The containers shipped into Mombasa port are so many, it makes sense to
improve the pre-shipment inspections at the ports of origin. PHOTO |
FILE | NATION MEDIA GROUP
A multi-agency team tasked with verifying containers at the
Inland Container Depot have now been forced to look for individual
owners of the consolidated goods after failing to track down the
consolidators.
This comes even as it
emerges that Kenya Bureau of Standards appointed pre-inspection agencies
in various parts of the world are earning $800 million annually for
carrying out goods inspection at the country of origin yet Kenyan
agencies conduct re-inspection.
The
agencies earn $800 per container, an amount paid by the importers. In
2018, the number of containers that entered the country stood at 1.2
million.
President Uhuru Kenyatta has
directed the Kenya Ports Authority, Kenya Revenue Authority and Kebs to
honour pre-shipment inspections done by the standard’s body appointed
agents.
This follows complains that
re-inspection of goods when they arrive in Kenya is one of the causes of
container pileup at the ICD, something that has had adverse effects on
businesses.
Delays in releasing the
goods has resulted in massive losses for traders who are forced to pay
demurrage and other penalties averaging $682,369 per day.

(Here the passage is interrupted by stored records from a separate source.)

import Summits.HubbardSuperconductivity.HubbardSuperconductivity.Theorems.AnisotropyChordTransferFibre3FinXDEvalW

/-!
# Route `AnisotropyChord` / H0 rotor rung: FIN per-`L` SIDE-CONDITION cell facts, `L = 23` (GM₃ cells 42–42)

Kernel facts `sdCellAnyZ 23 (49/50) 20 la lb (c, bn, aD) = true` (regime clause `mHole ≥ 0 ∧ facMI·η·(aD + b/(2+cos θ)) < c` on the cell, or vacuity), g5's `xbEval` objects, `decide +kernel`.
Prover seat `hubbard-h0-rotor-p3` g7; helper for piece A = stmt-HubbardSuperconductivity-23918 of rung 19089 (`--supports`, helper class).
WHAT THIS IS NOT: nothing here proves superconductivity in the Hubbard model (rotor TARGET as worded stays FALSE, g15 verdict); kernel facts /
assembly for ONE conditional reduction at one `L`.
-/

set_option linter.dupNamespace false
set_option autoImplicit false

namespace Summit.HubbardSuperconductivity.HubbardSuperconductivity.Theorems.AnisotropyChord.Transfer.Fibre3

namespace FinXD

/-- side-condition cell `[285966913283742, 293116086115836]` of `L = 23` (`cert`). [folklore] -/
theorem sd23_42 : sdCellAnyZ 23 (49/50 : ℚ) 20 285966913283742 293116086115836 ((11/20 : ℚ), (12 : ℕ), (9/100 : ℚ)) = true := by (rw [← sdCellAnyZW_eq]; decide +kernel)

end FinXD

end Summit.HubbardSuperconductivity.HubbardSuperconductivity.Theorems.AnisotropyChord.Transfer.Fibre3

“Imported goods should not be subjected to
additional inspection at the port of entry except for cases legitimately
suspected not to conform to the set standards,” said the president.
He
said the directive is intended to strike a balance between enhancing
the ease of doing business in Kenya and protection of the public from
harmful imports.
DIRECTIVE
However,
implementation of the directive on ending double inspection of cargo is
bound to be problematic considering the government is already at
loggerheads with some of the agents who it accuses of letting in
sub-standard goods to leave the country of origin having been issued
with a certificate of conformity (CoC).
The
disagreements emanate from the fact that the agents have been avoiding
to carry out inspection of every item on a container, opting for random
inspections.
In October last year,
the government indefinitely suspended and fined two pre-inspection
agencies for allowing sub-standard goods to enter the Kenyan market.
China
Certification and Inspections Group Company (CCIC) and Société Générale
de Surveillance SA (SGS) of Switzerland were suspended for failure to
inspect goods before they were allowed into the country.
The other Kebs appointed agents are Cotecna Inspection SA, Bureau Veritas and Intertek International Ltd.
While
the directive targets new cargo coming in, the process of releasing
containers currently at the ICD is giving the multi-agency team
sleepless nights due to missing consolidators.
Inability
to track down the consolidators is a clear demonstration of just how
chaotic and amorphous the process of importing consolidated cargo was,
and which gave rise to a vibrant tax evasion racket and importation of
counterfeit goods.
The multi-agency
team is working with individual cargo owners to verify the goods before
they can be released, a process that is expected to take months
considering some of the containers have been lying at the ICD for more
than a year.
The team is also having a
hard time in the verification process because majority of the
containers do not have the CoC that is issued to the consolidator when
the cargo is inspected at the country of origin.
The certificate of conformity is a mandatory requirement to facilitate clearance of good by both the KRA and Kebs.